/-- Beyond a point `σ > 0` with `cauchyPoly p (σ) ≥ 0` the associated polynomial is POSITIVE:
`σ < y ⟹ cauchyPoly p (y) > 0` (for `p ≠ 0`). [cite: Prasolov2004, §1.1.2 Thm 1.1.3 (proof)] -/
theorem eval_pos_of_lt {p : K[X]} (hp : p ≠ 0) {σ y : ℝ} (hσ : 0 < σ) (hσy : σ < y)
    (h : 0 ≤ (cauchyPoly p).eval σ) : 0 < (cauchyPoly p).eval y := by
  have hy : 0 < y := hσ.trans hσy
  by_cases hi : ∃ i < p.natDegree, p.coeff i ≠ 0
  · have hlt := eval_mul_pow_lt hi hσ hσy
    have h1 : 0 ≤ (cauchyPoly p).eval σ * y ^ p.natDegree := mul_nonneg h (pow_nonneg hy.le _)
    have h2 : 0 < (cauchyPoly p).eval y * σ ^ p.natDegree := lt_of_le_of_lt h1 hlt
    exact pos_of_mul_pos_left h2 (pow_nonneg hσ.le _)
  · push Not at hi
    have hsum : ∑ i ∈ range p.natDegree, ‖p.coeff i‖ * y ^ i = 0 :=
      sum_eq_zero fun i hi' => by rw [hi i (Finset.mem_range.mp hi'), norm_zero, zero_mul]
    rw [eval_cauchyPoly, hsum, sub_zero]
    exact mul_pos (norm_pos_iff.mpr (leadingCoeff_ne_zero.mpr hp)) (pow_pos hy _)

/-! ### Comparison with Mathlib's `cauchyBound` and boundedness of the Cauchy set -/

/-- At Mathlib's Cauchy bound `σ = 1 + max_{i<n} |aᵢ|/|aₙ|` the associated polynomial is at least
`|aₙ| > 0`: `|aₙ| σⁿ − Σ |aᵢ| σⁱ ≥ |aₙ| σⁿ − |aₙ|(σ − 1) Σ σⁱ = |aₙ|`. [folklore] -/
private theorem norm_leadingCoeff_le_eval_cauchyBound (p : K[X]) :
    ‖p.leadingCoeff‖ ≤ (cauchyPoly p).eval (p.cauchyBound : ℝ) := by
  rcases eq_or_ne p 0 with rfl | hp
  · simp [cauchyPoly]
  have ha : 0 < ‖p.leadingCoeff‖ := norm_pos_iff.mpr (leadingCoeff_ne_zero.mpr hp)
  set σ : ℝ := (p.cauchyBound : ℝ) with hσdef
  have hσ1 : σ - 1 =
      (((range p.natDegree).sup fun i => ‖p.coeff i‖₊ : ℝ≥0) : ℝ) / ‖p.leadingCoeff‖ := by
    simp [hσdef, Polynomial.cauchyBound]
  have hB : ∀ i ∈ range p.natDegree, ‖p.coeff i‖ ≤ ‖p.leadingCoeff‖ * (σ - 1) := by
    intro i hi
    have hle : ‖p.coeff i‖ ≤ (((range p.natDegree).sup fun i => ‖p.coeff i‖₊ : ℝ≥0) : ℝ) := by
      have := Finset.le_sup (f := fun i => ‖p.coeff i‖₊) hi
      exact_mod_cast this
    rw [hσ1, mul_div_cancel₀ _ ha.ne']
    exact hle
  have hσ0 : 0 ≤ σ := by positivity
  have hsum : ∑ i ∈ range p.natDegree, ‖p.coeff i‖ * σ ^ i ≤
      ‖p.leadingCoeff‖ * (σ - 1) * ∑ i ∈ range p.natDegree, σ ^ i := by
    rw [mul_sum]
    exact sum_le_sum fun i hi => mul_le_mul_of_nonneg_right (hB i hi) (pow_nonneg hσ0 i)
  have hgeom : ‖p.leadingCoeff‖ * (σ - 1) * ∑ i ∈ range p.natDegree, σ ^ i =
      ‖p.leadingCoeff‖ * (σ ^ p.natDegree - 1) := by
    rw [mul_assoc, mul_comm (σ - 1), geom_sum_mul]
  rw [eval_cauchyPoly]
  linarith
---
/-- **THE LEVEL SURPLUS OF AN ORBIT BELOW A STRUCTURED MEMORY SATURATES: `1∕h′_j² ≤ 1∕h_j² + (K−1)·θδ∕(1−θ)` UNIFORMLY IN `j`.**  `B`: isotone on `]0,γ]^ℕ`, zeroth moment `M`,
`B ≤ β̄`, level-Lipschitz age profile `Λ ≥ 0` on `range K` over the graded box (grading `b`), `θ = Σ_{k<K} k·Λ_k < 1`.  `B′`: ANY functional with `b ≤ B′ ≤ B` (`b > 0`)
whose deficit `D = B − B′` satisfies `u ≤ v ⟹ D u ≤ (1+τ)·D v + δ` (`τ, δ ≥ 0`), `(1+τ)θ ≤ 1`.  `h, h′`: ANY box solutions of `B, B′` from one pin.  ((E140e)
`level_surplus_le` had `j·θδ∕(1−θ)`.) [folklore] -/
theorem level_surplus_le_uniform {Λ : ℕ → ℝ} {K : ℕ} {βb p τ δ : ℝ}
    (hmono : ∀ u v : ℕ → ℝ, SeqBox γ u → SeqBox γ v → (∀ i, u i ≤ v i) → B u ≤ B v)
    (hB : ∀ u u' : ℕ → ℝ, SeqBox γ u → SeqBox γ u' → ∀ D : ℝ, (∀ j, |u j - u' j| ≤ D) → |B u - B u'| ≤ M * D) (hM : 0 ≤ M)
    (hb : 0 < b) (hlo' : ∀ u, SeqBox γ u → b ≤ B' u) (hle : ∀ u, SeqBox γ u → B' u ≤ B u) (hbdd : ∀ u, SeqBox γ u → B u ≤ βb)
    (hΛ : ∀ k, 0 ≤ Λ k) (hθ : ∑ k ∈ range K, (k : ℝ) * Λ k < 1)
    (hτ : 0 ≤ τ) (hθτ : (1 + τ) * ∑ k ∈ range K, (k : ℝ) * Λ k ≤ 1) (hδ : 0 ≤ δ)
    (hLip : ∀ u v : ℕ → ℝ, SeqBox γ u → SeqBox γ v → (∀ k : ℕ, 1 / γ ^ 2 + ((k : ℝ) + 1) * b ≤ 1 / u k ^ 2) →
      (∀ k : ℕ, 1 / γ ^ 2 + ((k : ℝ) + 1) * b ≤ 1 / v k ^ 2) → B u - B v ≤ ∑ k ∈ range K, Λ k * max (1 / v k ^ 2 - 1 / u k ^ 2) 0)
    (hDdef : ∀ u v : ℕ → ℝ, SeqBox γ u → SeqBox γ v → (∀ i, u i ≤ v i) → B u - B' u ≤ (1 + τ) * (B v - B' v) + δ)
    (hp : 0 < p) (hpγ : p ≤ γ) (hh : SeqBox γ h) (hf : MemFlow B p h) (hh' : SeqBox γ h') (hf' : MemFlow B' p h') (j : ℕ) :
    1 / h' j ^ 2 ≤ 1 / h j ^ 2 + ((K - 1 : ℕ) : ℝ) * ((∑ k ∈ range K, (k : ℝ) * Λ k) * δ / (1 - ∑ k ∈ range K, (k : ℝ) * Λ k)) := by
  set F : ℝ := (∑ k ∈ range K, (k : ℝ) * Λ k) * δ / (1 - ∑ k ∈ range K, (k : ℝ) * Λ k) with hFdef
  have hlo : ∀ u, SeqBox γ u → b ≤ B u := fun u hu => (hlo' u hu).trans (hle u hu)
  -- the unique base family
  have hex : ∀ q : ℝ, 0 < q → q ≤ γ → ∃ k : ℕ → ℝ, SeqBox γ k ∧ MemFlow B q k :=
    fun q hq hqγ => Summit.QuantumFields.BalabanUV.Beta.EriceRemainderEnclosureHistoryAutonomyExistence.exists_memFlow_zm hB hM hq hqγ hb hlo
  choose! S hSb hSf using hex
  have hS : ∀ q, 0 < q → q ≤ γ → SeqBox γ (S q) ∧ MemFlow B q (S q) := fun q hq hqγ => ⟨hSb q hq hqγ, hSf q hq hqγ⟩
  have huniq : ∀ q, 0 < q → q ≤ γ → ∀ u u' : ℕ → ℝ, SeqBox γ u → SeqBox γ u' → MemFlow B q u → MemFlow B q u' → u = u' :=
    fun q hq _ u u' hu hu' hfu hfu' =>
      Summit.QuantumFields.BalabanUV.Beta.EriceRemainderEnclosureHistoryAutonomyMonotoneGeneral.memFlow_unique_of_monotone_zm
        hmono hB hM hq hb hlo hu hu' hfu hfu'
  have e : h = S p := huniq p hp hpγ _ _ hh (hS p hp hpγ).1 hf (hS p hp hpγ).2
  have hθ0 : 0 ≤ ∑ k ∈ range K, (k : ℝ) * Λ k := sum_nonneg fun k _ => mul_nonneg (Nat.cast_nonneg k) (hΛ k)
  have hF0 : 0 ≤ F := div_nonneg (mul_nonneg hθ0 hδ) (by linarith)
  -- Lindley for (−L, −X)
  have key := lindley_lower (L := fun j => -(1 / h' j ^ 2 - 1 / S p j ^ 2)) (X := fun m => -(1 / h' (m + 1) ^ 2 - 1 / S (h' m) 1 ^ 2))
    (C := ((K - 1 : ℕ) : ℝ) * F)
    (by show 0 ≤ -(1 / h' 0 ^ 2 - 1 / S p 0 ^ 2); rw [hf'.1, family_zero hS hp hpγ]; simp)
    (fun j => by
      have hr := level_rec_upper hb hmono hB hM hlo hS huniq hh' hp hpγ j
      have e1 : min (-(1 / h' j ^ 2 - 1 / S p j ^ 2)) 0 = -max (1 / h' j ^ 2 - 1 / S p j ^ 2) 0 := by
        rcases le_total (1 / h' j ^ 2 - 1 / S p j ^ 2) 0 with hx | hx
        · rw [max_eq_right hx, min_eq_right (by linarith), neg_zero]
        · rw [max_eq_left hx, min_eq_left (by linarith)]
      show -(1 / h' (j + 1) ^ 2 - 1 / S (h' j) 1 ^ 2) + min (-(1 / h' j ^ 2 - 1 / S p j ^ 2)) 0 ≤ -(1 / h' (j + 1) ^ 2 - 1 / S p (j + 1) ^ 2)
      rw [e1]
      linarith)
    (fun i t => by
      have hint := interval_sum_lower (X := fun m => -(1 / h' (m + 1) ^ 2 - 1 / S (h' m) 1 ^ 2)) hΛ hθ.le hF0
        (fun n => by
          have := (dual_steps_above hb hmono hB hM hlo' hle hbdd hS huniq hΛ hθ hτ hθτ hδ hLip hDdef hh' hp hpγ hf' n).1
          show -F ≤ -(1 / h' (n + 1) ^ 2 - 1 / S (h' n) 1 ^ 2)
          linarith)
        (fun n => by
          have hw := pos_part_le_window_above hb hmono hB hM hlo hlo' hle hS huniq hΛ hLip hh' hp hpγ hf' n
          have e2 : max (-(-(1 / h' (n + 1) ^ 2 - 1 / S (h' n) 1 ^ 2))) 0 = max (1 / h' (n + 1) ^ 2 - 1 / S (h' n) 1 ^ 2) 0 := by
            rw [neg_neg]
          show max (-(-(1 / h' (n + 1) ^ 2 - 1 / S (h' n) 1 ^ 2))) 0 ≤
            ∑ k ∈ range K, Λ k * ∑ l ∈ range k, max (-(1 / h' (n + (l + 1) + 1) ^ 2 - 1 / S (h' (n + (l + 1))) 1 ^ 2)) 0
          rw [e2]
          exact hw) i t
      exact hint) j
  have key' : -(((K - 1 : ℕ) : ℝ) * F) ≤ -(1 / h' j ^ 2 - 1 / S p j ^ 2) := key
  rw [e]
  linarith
==
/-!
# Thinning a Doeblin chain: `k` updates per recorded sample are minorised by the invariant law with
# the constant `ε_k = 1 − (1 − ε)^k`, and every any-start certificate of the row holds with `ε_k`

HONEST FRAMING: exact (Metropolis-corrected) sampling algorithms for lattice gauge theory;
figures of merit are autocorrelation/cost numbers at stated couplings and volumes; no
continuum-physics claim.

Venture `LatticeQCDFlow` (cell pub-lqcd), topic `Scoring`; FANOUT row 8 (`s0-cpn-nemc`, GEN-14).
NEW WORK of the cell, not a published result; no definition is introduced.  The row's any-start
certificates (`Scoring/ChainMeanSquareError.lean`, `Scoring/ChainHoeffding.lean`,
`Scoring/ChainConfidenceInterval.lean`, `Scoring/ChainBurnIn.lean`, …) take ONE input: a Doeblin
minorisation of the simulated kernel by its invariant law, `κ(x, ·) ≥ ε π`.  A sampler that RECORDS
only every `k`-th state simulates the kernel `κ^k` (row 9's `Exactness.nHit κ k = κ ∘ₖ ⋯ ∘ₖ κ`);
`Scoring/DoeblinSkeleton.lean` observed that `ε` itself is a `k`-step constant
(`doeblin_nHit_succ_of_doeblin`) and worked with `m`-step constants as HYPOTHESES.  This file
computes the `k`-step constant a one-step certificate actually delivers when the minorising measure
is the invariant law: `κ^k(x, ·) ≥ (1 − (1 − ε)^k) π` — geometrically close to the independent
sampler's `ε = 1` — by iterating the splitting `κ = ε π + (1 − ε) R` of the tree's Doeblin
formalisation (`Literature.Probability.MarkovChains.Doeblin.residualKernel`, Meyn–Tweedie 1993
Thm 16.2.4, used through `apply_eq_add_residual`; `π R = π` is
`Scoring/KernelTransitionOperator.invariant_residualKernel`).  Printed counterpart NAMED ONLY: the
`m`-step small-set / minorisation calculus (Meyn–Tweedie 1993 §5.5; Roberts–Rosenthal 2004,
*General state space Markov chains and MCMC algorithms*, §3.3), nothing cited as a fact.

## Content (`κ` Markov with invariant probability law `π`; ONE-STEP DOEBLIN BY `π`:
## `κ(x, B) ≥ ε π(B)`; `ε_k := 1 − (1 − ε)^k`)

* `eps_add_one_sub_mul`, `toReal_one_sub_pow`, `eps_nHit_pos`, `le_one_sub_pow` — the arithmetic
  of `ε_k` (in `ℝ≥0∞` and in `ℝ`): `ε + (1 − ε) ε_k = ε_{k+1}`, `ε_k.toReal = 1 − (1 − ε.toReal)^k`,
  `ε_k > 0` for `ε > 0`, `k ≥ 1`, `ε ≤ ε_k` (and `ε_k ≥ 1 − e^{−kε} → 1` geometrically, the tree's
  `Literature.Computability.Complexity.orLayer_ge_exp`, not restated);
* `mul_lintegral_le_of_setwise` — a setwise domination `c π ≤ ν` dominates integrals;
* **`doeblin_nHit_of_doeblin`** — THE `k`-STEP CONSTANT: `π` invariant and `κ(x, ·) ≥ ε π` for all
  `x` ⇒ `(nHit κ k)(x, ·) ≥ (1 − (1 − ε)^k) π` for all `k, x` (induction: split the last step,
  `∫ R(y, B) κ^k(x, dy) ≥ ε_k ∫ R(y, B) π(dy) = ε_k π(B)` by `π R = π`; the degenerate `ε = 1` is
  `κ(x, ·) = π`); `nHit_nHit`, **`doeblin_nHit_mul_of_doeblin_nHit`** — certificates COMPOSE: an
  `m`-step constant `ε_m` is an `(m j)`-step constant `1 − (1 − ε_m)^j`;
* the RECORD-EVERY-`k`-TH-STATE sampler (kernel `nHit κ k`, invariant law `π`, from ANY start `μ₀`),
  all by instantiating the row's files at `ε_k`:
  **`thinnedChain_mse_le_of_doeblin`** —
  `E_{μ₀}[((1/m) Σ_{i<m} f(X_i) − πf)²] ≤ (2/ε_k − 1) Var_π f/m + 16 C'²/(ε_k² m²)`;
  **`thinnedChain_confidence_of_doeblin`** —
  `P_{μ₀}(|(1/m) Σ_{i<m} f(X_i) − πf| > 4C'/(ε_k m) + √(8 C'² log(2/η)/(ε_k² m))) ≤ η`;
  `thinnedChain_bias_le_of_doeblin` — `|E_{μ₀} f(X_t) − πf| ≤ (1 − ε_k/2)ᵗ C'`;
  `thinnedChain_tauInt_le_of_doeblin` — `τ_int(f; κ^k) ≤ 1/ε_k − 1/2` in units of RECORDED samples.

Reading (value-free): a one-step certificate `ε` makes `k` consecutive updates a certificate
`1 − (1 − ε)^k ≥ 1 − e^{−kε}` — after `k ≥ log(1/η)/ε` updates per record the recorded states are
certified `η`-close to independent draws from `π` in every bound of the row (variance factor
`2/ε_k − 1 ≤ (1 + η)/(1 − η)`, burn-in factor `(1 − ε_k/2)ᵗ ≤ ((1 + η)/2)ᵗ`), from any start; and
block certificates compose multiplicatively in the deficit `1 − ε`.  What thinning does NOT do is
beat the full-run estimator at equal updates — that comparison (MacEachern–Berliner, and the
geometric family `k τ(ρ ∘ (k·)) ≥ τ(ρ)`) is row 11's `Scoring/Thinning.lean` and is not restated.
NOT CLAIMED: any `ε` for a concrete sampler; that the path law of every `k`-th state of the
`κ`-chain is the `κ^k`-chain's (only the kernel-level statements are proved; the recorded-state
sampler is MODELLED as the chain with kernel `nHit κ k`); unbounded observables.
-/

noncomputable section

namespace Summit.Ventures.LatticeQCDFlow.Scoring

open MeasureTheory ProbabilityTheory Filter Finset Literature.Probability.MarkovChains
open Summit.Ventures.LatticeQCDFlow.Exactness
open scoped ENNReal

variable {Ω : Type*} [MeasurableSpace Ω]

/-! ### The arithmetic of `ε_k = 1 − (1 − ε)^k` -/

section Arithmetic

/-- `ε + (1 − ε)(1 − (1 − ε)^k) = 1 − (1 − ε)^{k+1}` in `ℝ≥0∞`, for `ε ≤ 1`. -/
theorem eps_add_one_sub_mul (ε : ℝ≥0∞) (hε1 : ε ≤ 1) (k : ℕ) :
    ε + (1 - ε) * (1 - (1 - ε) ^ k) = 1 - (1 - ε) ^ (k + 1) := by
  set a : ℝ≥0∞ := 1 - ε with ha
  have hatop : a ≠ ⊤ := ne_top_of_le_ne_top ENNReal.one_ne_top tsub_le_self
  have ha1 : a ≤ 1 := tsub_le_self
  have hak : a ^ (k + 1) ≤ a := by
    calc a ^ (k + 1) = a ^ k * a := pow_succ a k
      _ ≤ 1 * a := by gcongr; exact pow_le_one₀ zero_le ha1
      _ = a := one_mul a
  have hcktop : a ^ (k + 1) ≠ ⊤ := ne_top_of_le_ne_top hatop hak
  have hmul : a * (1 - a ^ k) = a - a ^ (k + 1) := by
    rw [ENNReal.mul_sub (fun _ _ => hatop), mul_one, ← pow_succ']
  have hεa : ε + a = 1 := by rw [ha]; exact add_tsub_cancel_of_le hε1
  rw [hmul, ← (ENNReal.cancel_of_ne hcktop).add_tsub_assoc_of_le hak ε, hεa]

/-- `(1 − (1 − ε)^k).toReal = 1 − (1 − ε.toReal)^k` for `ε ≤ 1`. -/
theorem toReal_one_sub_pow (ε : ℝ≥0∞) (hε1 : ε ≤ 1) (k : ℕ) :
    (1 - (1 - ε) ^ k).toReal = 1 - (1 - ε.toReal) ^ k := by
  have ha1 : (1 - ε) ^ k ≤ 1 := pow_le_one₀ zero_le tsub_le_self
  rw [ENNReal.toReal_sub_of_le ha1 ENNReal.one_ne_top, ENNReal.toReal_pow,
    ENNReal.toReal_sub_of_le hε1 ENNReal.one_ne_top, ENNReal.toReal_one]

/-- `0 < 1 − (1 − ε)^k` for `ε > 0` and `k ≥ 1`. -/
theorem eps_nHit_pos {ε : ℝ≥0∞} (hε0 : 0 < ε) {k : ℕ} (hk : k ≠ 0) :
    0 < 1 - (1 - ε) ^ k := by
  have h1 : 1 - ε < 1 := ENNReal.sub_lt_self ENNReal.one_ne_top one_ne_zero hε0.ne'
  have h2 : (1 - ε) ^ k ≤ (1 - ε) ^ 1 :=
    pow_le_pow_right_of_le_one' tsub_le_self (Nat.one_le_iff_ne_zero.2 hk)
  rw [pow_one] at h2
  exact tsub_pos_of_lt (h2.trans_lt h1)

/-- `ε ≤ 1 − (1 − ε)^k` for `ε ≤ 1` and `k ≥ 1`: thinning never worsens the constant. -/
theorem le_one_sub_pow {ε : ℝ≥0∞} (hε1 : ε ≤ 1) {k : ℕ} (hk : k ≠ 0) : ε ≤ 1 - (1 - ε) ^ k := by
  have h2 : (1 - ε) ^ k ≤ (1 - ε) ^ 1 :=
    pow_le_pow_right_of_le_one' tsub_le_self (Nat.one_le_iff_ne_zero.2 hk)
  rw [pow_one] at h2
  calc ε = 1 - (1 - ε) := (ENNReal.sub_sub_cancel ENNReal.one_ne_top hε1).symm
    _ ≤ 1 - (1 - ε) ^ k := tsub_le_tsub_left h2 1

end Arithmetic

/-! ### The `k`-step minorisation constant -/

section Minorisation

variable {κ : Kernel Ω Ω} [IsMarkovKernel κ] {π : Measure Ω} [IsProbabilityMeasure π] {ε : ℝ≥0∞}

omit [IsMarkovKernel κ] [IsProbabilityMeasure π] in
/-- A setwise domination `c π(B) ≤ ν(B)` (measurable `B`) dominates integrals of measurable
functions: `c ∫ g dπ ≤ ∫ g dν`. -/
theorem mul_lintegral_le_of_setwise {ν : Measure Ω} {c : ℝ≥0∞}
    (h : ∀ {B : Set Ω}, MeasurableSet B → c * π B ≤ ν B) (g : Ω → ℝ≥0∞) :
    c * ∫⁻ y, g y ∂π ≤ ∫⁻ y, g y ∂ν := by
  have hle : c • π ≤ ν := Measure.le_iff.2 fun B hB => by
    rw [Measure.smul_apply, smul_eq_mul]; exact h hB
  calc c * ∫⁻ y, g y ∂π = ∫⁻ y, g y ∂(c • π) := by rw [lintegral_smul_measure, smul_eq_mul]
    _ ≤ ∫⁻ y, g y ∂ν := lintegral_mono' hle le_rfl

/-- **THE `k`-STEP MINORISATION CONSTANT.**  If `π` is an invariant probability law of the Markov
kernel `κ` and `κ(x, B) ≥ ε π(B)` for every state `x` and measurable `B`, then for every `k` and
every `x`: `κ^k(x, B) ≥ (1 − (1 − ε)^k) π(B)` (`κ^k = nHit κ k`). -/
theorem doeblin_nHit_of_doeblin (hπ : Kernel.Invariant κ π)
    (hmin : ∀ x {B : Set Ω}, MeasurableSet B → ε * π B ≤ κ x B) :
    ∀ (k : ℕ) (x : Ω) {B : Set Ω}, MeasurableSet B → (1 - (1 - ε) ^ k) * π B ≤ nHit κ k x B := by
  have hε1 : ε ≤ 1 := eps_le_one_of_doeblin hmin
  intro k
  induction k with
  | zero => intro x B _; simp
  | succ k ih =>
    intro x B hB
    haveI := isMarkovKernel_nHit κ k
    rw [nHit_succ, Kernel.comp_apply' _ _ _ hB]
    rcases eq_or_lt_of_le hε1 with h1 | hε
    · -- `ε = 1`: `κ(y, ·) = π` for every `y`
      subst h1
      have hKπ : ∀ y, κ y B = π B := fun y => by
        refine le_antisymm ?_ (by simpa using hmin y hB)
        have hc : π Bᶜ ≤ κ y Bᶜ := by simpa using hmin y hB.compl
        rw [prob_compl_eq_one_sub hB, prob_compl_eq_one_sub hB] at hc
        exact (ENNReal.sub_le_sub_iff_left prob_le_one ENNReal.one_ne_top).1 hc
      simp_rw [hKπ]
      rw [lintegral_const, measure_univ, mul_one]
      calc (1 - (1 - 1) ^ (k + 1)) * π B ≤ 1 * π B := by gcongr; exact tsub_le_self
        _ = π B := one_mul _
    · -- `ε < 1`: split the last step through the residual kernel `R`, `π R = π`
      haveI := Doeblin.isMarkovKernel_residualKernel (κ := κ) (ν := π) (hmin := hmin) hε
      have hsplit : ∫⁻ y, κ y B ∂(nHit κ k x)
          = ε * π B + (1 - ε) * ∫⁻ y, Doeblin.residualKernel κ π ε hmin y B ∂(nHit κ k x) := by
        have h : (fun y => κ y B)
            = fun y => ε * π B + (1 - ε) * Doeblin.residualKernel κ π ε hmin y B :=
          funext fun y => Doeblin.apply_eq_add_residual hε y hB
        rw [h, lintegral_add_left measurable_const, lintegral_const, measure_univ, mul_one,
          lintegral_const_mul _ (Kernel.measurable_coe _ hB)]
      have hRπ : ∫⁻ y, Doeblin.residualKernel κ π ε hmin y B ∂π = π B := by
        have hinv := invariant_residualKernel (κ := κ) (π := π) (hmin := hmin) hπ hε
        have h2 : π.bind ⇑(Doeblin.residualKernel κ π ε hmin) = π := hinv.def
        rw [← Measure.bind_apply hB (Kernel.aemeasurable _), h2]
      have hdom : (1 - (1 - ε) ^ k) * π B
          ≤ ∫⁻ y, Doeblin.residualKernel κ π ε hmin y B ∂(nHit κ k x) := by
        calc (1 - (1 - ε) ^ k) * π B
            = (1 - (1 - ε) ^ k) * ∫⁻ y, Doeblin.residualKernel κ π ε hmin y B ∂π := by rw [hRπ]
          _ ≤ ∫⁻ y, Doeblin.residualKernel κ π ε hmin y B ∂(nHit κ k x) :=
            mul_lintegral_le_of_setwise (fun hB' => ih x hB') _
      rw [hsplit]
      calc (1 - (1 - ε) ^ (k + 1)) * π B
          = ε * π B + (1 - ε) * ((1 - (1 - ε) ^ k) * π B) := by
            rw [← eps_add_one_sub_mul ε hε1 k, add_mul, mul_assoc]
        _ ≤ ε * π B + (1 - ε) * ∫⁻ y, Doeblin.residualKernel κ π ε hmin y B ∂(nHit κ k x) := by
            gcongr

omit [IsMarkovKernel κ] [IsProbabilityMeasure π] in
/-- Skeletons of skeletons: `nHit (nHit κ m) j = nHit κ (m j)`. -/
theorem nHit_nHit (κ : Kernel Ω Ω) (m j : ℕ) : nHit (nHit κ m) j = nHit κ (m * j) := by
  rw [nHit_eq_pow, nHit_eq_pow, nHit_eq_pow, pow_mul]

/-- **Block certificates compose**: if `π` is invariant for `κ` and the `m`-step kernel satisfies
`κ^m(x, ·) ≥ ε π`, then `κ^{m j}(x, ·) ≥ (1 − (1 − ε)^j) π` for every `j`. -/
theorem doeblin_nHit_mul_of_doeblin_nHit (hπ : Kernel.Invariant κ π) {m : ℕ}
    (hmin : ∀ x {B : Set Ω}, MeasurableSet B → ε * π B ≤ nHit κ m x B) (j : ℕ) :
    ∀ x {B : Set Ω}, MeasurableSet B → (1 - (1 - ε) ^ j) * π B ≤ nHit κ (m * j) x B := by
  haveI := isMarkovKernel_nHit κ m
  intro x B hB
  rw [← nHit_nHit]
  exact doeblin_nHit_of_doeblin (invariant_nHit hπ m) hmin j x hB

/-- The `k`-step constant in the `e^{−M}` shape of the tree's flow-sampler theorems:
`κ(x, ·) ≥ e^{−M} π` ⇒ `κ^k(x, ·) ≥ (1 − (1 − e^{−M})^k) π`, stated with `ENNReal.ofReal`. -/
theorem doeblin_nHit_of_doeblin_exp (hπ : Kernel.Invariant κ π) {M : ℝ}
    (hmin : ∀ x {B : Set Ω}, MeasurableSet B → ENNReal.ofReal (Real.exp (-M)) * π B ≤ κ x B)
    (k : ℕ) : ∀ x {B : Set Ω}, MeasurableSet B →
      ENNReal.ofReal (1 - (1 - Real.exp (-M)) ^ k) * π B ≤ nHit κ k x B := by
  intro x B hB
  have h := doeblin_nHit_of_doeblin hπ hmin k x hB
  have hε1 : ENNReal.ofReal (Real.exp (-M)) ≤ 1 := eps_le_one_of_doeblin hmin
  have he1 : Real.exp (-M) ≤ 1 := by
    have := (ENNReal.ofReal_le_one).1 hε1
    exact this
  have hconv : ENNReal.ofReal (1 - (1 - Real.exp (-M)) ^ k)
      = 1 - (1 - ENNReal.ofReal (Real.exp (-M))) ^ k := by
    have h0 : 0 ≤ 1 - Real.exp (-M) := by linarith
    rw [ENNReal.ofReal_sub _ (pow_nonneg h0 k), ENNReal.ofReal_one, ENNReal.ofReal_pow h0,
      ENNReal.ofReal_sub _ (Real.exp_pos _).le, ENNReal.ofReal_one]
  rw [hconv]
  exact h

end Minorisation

Exercise objective: Among the records above, repeat exactly the line with "lintegral_mono' hle le_rfl", the line with "last step through", and every line in between, and only those.

Result of the task:
    _ ≤ ∫⁻ y, g y ∂ν := lintegral_mono' hle le_rfl

/-- **THE `k`-STEP MINORISATION CONSTANT.**  If `π` is an invariant probability law of the Markov
kernel `κ` and `κ(x, B) ≥ ε π(B)` for every state `x` and measurable `B`, then for every `k` and
every `x`: `κ^k(x, B) ≥ (1 − (1 − ε)^k) π(B)` (`κ^k = nHit κ k`). -/
theorem doeblin_nHit_of_doeblin (hπ : Kernel.Invariant κ π)
    (hmin : ∀ x {B : Set Ω}, MeasurableSet B → ε * π B ≤ κ x B) :
    ∀ (k : ℕ) (x : Ω) {B : Set Ω}, MeasurableSet B → (1 - (1 - ε) ^ k) * π B ≤ nHit κ k x B := by
  have hε1 : ε ≤ 1 := eps_le_one_of_doeblin hmin
  intro k
  induction k with
  | zero => intro x B _; simp
  | succ k ih =>
    intro x B hB
    haveI := isMarkovKernel_nHit κ k
    rw [nHit_succ, Kernel.comp_apply' _ _ _ hB]
    rcases eq_or_lt_of_le hε1 with h1 | hε
    · -- `ε = 1`: `κ(y, ·) = π` for every `y`
      subst h1
      have hKπ : ∀ y, κ y B = π B := fun y => by
        refine le_antisymm ?_ (by simpa using hmin y hB)
        have hc : π Bᶜ ≤ κ y Bᶜ := by simpa using hmin y hB.compl
        rw [prob_compl_eq_one_sub hB, prob_compl_eq_one_sub hB] at hc
        exact (ENNReal.sub_le_sub_iff_left prob_le_one ENNReal.one_ne_top).1 hc
      simp_rw [hKπ]
      rw [lintegral_const, measure_univ, mul_one]
      calc (1 - (1 - 1) ^ (k + 1)) * π B ≤ 1 * π B := by gcongr; exact tsub_le_self
        _ = π B := one_mul _
    · -- `ε < 1`: split the last step through the residual kernel `R`, `π R = π`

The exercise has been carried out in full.